Tenham uma otima semana

“Myoho” II - A chave para vencer no cotidiano

“Ninguém se iguala às pessoas que recitam Nam-myoho-rengue-kyo constantemente.”

BRASIL SEIKYO, EDIÇÃO Nº 2045, PÁG. A5, 31 DE JULHO DE 2010.

 

 

O que é o Myoho?


Na primeira parte da matéria sobre o significado do Myoho, publicada na edição anterior, a primeira frase estava invertida. A forma correta é: A palavra myoho literalmente significa Lei Mística. Myo é místico e Ho é lei ou ensino.

Outros significados


Myoho pode assumir vários significados ligados a diferentes princípios básicos do budismo.

Myoho e a mente humana


Para explicar a relação entre Myoho-rengue-kyo e a mente, concentraremo-nos no significado de “myo” como a realidade fundamental que transcende nossa capacidade de perceber; e “ho”, como o mundo dos fenômenos em constante mutação.

O caminho do meio


O Buda Nitiren Daishonin esclarece que o caminho do meio não é o ponto médio entre dois extremos. Sob a ótica do Budismo Nitiren, o caminho do meio é uma perspectiva elevada que não se deixa oscilar porque envolve ambas as partes. Outro nome para caminho do meio é realidade fundamental porque transcende a ambos os extremos e manifesta os dois ao mesmo tempo.

Os mistérios da mente


Nitiren diz: “Quando observamos nossa própria mente em qualquer momento, não percebemos cor nem forma para comprovar sua existência. No entanto, não podemos dizer que ela não existe pelo fato de incessantes pensamentos nos ocorrer. A mente não pode ser considerada como algo existente nem inexistente. A vida é, de fato, uma realidade que transcende tanto as palavras como os conceitos de existência e inexistência. Ela não é existência nem inexistência, no entanto mostra características de ambas”. (END, vol. 1, pág. 4.)

A lei da vida


A Lei Mística, em outras palavras, é a lei da vida. A vida está em transformação contínua. Por meio do conceito da Lei Mística, o budismo faz o ritmo da sua vida diária se igualar ao ritmo fundamental da vida do próprio Universo.

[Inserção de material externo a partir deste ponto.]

import Summits.Ventures.Crystal3D.Theorems.StickyWulffConstantCoaxialWallLawTwinWord
import Summits.Ventures.Crystal3D.Theorems.StickyWulffConstantGenericWallFloorCommonSlots
import Summits.Ventures.Crystal3D.Theorems.StickyWulffConstantGenericWallFloorMixedDozenRules
import Summits.Ventures.Crystal3D.Theorems.StickyWulffConstantGenericWallFloorSealing
import HarnessLib

/-!
# The two frames of a co-axial twin pair: menu, mirror relation, and disjoint far slots

HONEST FRAMING. Part of the venture `Summits/Ventures/Crystal3D` (cell `crystal3d-full`), helper for the
crux `CoaxialWallLaw` (stmt-Ventures-19481) of `route-Ventures-StickyWulffConstant`, REGISTERED line
`WallLedgerF` (planner cf-p1 gen 16), open stub `stub_coaxialTwoSlabAdhesion` (general fillings).  Brick 9 of
the FLUX-GAP architecture (memo F-FLUXGAP-ARCH §2): the concrete frame data fed to the abstract automaton
(`…CoaxialWallLawAutomaton`).  After 19481-p1's frame normalisation (`coaxial_frame_eq_fcc_of_one` /
`coaxial_frame_eq_fcc_of_neg_one`) the two grains of a co-axial twin pair are `L·Λ₀ + s₁` and
`(L∘R)·Λ₀ + s₂` with `R` the half-turn about `e₃`; this file records, for the frames `L` and `L∘R` and the
axis `±L e₃`:

* `slot_apply_two_cases` — a slot `w` of `Λ₀` has `w₂ ∈ {0, ±√(2/3)}`;
* `inner_frame_axis`, `inner_twinFrame_axis` — `⟪L w, L e₃⟫ = ⟪(L∘R) w, L e₃⟫ = w₂` (MENU position);
* `twinFrame_neg_eq`, `frame_neg_eq` — the MIRROR relation `(L∘R)(−w) = L w − 2⟪L w, n⟫ n` and
  `L(−w) = (L∘R) w − 2⟪(L∘R) w, n⟫ n` for `n = ±L e₃` (since `R(−w) = w − 2 w₂ e₃`);
* `halfTurn_notMem_fccSlots` — `R u` is not a slot when `u₂ ≠ 0` (`‖u + R u‖² = 8/3 ∉ ℤ`), hence
  `frame_ne_twinFrame` : `L u ≠ (L∘R) w` and `(L∘R) u ≠ L w` for slots `u, w` with `u₂ ≠ 0` — the steep/
  shallow designated slots of one class are never slots of the other class.

WHAT THIS IS NOT: not the stub; F-C1 not moved.
-/

noncomputable section

namespace Summit.Ventures.Crystal3D.Theorems

open Summit.Ventures.Crystal3D Finset
open Literature.MathematicalPhysics.StatisticalMechanics (barlowPos fccStacking constHagg barlowPos_apply_two)
open scoped InnerProductSpace

/-- A slot of `Λ₀` has third coordinate `0`, `√(2/3)` or `−√(2/3)`. -/
theorem slot_apply_two_cases {w : EuclideanSpace ℝ (Fin 3)} (hw : w ∈ fccSlots) :
    w 2 = 0 ∨ w 2 = Real.sqrt (2 / 3) ∨ w 2 = -Real.sqrt (2 / 3) := by
  classical
  rw [fccSlots, mem_image] at hw
  obtain ⟨c, hc, rfl⟩ := hw
  rw [barlowPos_apply_two]
  simp only [fccSlotTriples, mem_insert, mem_singleton] at hc
  rcases hc with rfl | rfl | rfl | rfl | rfl | rfl | rfl | rfl | rfl | rfl | rfl | rfl <;> simp

/-- **Menu position of the axis for the frame `L`**: `⟪L w, L e₃⟫ = w₂`. -/
theorem inner_frame_axis (L : EuclideanSpace ℝ (Fin 3) ≃ₗᵢ[ℝ] EuclideanSpace ℝ (Fin 3))
    (w : EuclideanSpace ℝ (Fin 3)) :
    ⟪L w, L (EuclideanSpace.single (2 : Fin 3) (1 : ℝ))⟫_ℝ = w 2 := by
  rw [LinearIsometryEquiv.inner_map_map, inner_single_two_one]

/-- **Menu position of the axis for the twin frame `L∘R`**: `⟪(L∘R) w, L e₃⟫ = w₂`. -/
theorem inner_twinFrame_axis (L : EuclideanSpace ℝ (Fin 3) ≃ₗᵢ[ℝ] EuclideanSpace ℝ (Fin 3))
    (w : EuclideanSpace ℝ (Fin 3)) :
    ⟪((ℝ ∙ EuclideanSpace.single (2 : Fin 3) (1 : ℝ)).reflection.trans L) w,
      L (EuclideanSpace.single (2 : Fin 3) (1 : ℝ))⟫_ℝ = w 2 := by
  rw [LinearIsometryEquiv.trans_apply, LinearIsometryEquiv.inner_map_map, inner_single_two_one]
  exact (halfTurn_coord w).2.2

/-- The half-turn of `−w`: `R(−w) = w − 2 w₂ e₃`. -/
theorem halfTurn_neg_eq (w : EuclideanSpace ℝ (Fin 3)) :
    (ℝ ∙ EuclideanSpace.single (2 : Fin 3) (1 : ℝ)).reflection (-w) =
      w - (2 * w 2) • EuclideanSpace.single (2 : Fin 3) (1 : ℝ) := by
  rw [halfTurn_apply]
  simp only [PiLp.neg_apply, mul_neg, neg_smul, sub_neg_eq_add]
  abel

/-- **Mirror relation, twin frame from frame**: `(L∘R)(−w) = L w − 2⟪L w, n⟫ n` for `n = ±L e₃`. -/
theorem twinFrame_neg_eq (L : EuclideanSpace ℝ (Fin 3) ≃ₗᵢ[ℝ] EuclideanSpace ℝ (Fin 3))
    {n : EuclideanSpace ℝ (Fin 3)}
    (hn : n = L (EuclideanSpace.single (2 : Fin 3) (1 : ℝ)) ∨ n = -L (EuclideanSpace.single (2 : Fin 3) (1 : ℝ)))
    (w : EuclideanSpace ℝ (Fin 3)) :
    ((ℝ ∙ EuclideanSpace.single (2 : Fin 3) (1 : ℝ)).reflection.trans L) (-w) = L w - (2 * ⟪L w, n⟫_ℝ) • n := by
  rw [LinearIsometryEquiv.trans_apply, halfTurn_neg_eq, map_sub, LinearIsometryEquiv.map_smul]
  rcases hn with rfl | rfl
  · rw [inner_frame_axis]
  · rw [inner_neg_right, inner_frame_axis, smul_neg, mul_neg, neg_smul, neg_neg]

/-- **Mirror relation, frame from twin frame**: `L(−w) = (L∘R) w − 2⟪(L∘R) w, n⟫ n` for `n = ±L e₃`. -/
theorem frame_neg_eq (L : EuclideanSpace ℝ (Fin 3) ≃ₗᵢ[ℝ] EuclideanSpace ℝ (Fin 3))
    {n : EuclideanSpace ℝ (Fin 3)}
    (hn : n = L (EuclideanSpace.single (2 : Fin 3) (1 : ℝ)) ∨ n = -L (EuclideanSpace.single (2 : Fin 3) (1 : ℝ)))
    (w : EuclideanSpace ℝ (Fin 3)) :
    L (-w) = ((ℝ ∙ EuclideanSpace.single (2 : Fin 3) (1 : ℝ)).reflection.trans L) w -
      (2 * ⟪((ℝ ∙ EuclideanSpace.single (2 : Fin 3) (1 : ℝ)).reflection.trans L) w, n⟫_ℝ) • n := by
  have key : ∀ m : EuclideanSpace ℝ (Fin 3), m = L (EuclideanSpace.single (2 : Fin 3) (1 : ℝ)) →
      L (-w) = ((ℝ ∙ EuclideanSpace.single (2 : Fin 3) (1 : ℝ)).reflection.trans L) w - (2 * w 2) • m := by
    intro m hm
    rw [hm, LinearIsometryEquiv.trans_apply, halfTurn_apply, map_sub, LinearIsometryEquiv.map_smul, map_neg]
    abel
  rcases hn with rfl | rfl
  · rw [inner_twinFrame_axis]; exact key _ rfl
  · rw [inner_neg_right, inner_twinFrame_axis, smul_neg, mul_neg, neg_smul, neg_neg]; exact key _ rfl

/-- **The half-turn of a non-horizontal slot is not a slot** (`‖u + R u‖² = 4 u₂² = 8/3` is not an
integer, while sums of lattice vectors have integral squared norm). -/
theorem halfTurn_notMem_fccSlots {u : EuclideanSpace ℝ (Fin 3)} (hu : u ∈ fccSlots) (hu2 : u 2 ≠ 0) :
    (ℝ ∙ EuclideanSpace.single (2 : Fin 3) (1 : ℝ)).reflection u ∉ fccSlots := by
  intro hR
  set e₃ := EuclideanSpace.single (2 : Fin 3) (1 : ℝ) with he₃
  have hsum : u + (ℝ ∙ e₃).reflection u = (2 * u 2) • e₃ := by
    rw [halfTurn_apply]; abel
  obtain ⟨m, hm⟩ := exists_int_norm_sq_of_mem_fcc
    (fcc_add_site_mem (mem_fcc_of_mem_fccSlots hu) (mem_fcc_of_mem_fccSlots hR))
  rw [hsum, norm_smul, mul_pow, he₃, PiLp.norm_single, norm_one, one_pow, mul_one, Real.norm_eq_abs,
    sq_abs] at hm
  have h23 : Real.sqrt (2 / 3) ^ 2 = 2 / 3 := Real.sq_sqrt (by norm_num)
  have hu22 : u 2 ^ 2 = 2 / 3 := by
    rcases slot_apply_two_cases hu with h | h | h
    · exact absurd h hu2
    · rw [h, h23]
    · rw [h, neg_sq, h23]
  have h83 : (3 : ℝ) * m = 8 := by rw [← hm, mul_pow, hu22]; norm_num
  have h83' : (3 : ℤ) * m = 8 := by exact_mod_cast h83
  omega

/-- **Far slots of one class are not slots of the other class.**  For slots `u, w` with `u₂ ≠ 0`:
`L u ≠ (L∘R) w` and `(L∘R) u ≠ L w`. -/
theorem frame_ne_twinFrame (L : EuclideanSpace ℝ (Fin 3) ≃ₗᵢ[ℝ] EuclideanSpace ℝ (Fin 3))
    {u w : EuclideanSpace ℝ (Fin 3)} (hu : u ∈ fccSlots) (hu2 : u 2 ≠ 0) (hw : w ∈ fccSlots) :
    L u ≠ ((ℝ ∙ EuclideanSpace.single (2 : Fin 3) (1 : ℝ)).reflection.trans L) w ∧
      ((ℝ ∙ EuclideanSpace.single (2 : Fin 3) (1 : ℝ)).reflection.trans L) u ≠ L w := by
  set R := (ℝ ∙ EuclideanSpace.single (2 : Fin 3) (1 : ℝ)).reflection with hR
  have hRR : ∀ x, R (R x) = x := fun x => by
    rw [hR]; exact Submodule.reflection_reflection _ x
  constructor
  · intro h
    rw [LinearIsometryEquiv.trans_apply] at h
    have h1 : u = R w := L.injective h
    have h2 : R u = w := by rw [h1, hRR]
    exact halfTurn_notMem_fccSlots hu hu2 (h2 ▸ hw)
  · intro h
    rw [LinearIsometryEquiv.trans_apply] at h
    have h1 : R u = w := L.injective h
    exact halfTurn_notMem_fccSlots hu hu2 (h1 ▸ hw)

end Summit.Ventures.Crystal3D.Theorems

end
/-- **Résibois' split, pointwise**: on the guard branch `H(ρ, θ) = H_id(ρ, θ) + H_C(ρ)` with the ideal-gas
entropy density `H_id(ρ, θ) = −ρ(3/2 log θ − log ρ)` and `H_C(ρ) = ρ f_ex(ρσ³)`. [folklore] -/
theorem hsEntropyDensity_eq_ideal_add_HC (σ : ℝ) {a b : ℝ} (ha : 0 < a) (hb : 0 < b) :
    hsEntropyDensity σ a b = -(a * (3 / 2 * Real.log b - Real.log a)) + KineticEntropyBalance.HC σ a := by
  rw [hsEntropyDensity_of_pos σ ha hb]
  unfold KineticEntropyBalance.HC
  ring

/-- The mollified kinetic energy as a finite sum over particles. [folklore] -/
theorem mollKineticEnergy_eq_sum (r : ℝ) (z : Config (N + 1) (Fin 3) T3) (x₀ : T3) :
    mollKineticEnergy r z x₀ = ((N + 1 : ℕ) : ℝ)⁻¹ * ∑ i, coneKernel r (z i).1 x₀ * (‖(z i).2‖ ^ 2 / 2) := by
  unfold mollKineticEnergy
  rw [integral_empiricalMeasure]

namespace KineticEntropyBalance

/-- The mollified one-body law as a finite sum over particles:
`h(x₀, v) = (N+1)⁻¹ Σᵢ b_r(xᵢ, x₀) G_ϑ(v − vᵢ)`. [folklore] -/
theorem hm_eq_sum (r ϑ : ℝ) (z : Config (N + 1) (Fin 3) T3) (x₀ : T3) (v : V3) :
    hm r ϑ z x₀ v = ((N + 1 : ℕ) : ℝ)⁻¹ * ∑ i, coneKernel r (z i).1 x₀ * localMaxwellian 1 (ϑ ^ 2) v (z i).2 := by
  unfold hm
  rw [integral_empiricalMeasure]

/-- **The split of the entropy functional is definitional**: `kinF + confF = I`. [folklore] -/
theorem kinFunctional_add_confFunctional (σ r τ : ℝ) (φ : ℝ → T3 → ℝ)
    (Φ : HardSphereFlow (Torus.geometry (Fin 3)) (hsDiameter σ N) (N + 1)) (z : Config (N + 1) (Fin 3) T3) :
    kinFunctional σ r τ φ Φ z + confFunctional σ r τ φ Φ z = hsEntropyFunctional σ r τ φ Φ z :=
  sub_add_cancel _ _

A ilusão leva ao sofrimento


Uma pessoa que não vive de acordo com o ritmo da lei da vida sofre porque imagina que o seu “eu” é imutável e se apega a ele e a todas as suas posses, tais como riqueza, posição social, fama, entre outros. Ela vive na ilusão de que tudo é estático.

Onde erramos?


As pessoas tendem a considerar a si próprias como também aos outros de acordo com esses aspectos estáticos. Por mais que os outros tenham se desenvolvido e mudado de vida, nós tendemos a vê-los como eram no passado.

Exemplo


Um jogador de futebol que se tornou famoso por ser muito veloz quando jovem, gradativamente perde a força e a velocidade à medida que envelhece. Apesar disso, provavelmente ele manterá sua imagem de jogador veloz. Então, anos mais tarde quando a decisão de uma partida depender de sua velocidade, ele irá se lançar, imaginando que está no mesmo ritmo habitual. Mas na realidade isso não ocorre, levando seu time à derrota.

Outro exemplo


Existem pessoas que não conseguem abandonar o orgulho ou a posição em que trabalham. Por exemplo, um gerente. Ele passa a agir em qualquer ambiente, seja em casa com a família ou num evento social, como gerente, ou ainda aguarda que as pessoas lhe tratem como tal. Quando se aposentam, somente o que permanece é um sentimento de vazio em relação à própria identidade. Em muitos casos, essas pessoas não iniciam uma nova fase na vida, pois não conseguem examinar esse eu claramente, e acabam se sentindo frustradas e miseráveis.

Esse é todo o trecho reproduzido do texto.